EXERCISE REQUIREMENTS => Extract, unchanged, each line of the listing below from its first line through the line that contains "# BalabanUVNodes ∕", inclusive, and nothing else.

DATA FOR ANALYSIS =>
# # # # #

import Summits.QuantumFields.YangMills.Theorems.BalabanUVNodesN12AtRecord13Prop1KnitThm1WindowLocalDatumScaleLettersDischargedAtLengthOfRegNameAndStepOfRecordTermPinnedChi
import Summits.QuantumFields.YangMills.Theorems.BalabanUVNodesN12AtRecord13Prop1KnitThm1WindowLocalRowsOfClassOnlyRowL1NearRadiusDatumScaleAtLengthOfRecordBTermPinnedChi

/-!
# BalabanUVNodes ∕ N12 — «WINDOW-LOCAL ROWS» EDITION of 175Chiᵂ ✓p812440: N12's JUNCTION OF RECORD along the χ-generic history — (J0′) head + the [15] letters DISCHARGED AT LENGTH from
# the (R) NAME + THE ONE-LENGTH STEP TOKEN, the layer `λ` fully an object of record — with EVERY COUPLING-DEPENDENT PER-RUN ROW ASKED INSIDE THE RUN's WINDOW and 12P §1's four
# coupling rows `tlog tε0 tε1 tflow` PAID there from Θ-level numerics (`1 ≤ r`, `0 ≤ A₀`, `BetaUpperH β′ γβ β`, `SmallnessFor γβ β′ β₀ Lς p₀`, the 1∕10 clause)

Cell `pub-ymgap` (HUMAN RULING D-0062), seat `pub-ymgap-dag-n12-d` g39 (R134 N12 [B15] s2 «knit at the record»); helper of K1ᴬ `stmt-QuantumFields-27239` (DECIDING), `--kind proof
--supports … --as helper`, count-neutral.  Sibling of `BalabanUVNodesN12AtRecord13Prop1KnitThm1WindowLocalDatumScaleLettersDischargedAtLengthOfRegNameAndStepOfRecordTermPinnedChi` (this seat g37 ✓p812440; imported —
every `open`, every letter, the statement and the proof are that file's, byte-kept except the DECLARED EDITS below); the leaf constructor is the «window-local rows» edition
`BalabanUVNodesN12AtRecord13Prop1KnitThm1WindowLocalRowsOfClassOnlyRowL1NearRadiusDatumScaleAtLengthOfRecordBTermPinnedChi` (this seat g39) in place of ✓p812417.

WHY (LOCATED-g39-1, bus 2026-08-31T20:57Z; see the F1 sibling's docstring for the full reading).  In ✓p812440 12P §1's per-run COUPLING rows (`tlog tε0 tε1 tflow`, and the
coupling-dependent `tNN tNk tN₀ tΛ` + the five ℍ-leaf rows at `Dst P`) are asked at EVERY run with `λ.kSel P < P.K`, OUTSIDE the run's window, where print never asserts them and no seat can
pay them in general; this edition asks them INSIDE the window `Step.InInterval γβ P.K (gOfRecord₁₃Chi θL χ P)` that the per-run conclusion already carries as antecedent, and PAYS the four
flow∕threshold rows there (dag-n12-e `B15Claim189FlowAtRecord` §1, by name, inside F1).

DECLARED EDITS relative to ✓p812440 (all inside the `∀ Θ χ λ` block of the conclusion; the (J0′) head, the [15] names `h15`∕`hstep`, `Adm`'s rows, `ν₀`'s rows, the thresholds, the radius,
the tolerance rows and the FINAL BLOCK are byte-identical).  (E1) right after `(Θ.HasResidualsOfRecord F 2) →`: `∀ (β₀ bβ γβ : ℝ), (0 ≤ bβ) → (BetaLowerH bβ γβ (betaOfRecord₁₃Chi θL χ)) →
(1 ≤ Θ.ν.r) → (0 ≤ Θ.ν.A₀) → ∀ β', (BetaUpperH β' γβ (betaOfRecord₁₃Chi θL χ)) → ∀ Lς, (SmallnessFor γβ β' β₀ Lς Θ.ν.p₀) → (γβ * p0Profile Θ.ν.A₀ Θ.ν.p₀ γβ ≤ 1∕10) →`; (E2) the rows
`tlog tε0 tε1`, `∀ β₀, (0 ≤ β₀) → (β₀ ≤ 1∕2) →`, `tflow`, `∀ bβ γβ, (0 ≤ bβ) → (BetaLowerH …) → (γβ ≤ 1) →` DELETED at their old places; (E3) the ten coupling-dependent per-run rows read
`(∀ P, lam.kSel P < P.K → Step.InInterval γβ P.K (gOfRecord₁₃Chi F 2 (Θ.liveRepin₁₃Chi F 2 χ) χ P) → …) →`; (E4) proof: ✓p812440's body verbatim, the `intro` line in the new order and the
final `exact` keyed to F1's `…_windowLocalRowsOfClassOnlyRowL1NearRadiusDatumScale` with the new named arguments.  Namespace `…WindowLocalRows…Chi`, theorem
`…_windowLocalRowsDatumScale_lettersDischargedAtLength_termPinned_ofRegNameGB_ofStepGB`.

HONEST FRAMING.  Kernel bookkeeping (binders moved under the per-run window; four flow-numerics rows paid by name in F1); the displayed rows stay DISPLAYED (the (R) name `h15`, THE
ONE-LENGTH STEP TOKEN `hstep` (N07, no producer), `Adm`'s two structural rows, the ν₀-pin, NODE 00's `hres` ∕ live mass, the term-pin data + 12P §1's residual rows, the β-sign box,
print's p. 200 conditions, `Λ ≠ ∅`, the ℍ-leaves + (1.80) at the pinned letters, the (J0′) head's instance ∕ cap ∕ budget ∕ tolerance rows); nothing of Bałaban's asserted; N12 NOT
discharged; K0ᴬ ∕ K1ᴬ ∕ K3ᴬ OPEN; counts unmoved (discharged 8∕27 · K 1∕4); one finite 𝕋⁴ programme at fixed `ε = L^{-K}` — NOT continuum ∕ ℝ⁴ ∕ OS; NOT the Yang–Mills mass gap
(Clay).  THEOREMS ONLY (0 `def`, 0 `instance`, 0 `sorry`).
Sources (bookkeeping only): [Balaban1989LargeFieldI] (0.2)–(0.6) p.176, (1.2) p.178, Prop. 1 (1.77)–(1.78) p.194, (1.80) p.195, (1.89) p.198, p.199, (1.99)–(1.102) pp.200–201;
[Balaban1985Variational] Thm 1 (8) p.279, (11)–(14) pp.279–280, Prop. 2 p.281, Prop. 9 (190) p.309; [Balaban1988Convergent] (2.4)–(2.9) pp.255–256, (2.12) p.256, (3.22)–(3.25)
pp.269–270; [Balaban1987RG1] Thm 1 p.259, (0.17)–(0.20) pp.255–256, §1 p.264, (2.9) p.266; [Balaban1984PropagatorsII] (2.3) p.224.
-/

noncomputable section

# # # # #

RESPONSE TO THE EXERCISE =>
import Summits.QuantumFields.YangMills.Theorems.BalabanUVNodesN12AtRecord13Prop1KnitThm1WindowLocalDatumScaleLettersDischargedAtLengthOfRegNameAndStepOfRecordTermPinnedChi
import Summits.QuantumFields.YangMills.Theorems.BalabanUVNodesN12AtRecord13Prop1KnitThm1WindowLocalRowsOfClassOnlyRowL1NearRadiusDatumScaleAtLengthOfRecordBTermPinnedChi

/-!
# BalabanUVNodes ∕ N12 — «WINDOW-LOCAL ROWS» EDITION of 175Chiᵂ ✓p812440: N12's JUNCTION OF RECORD along the χ-generic history — (J0′) head + the [15] letters DISCHARGED AT LENGTH from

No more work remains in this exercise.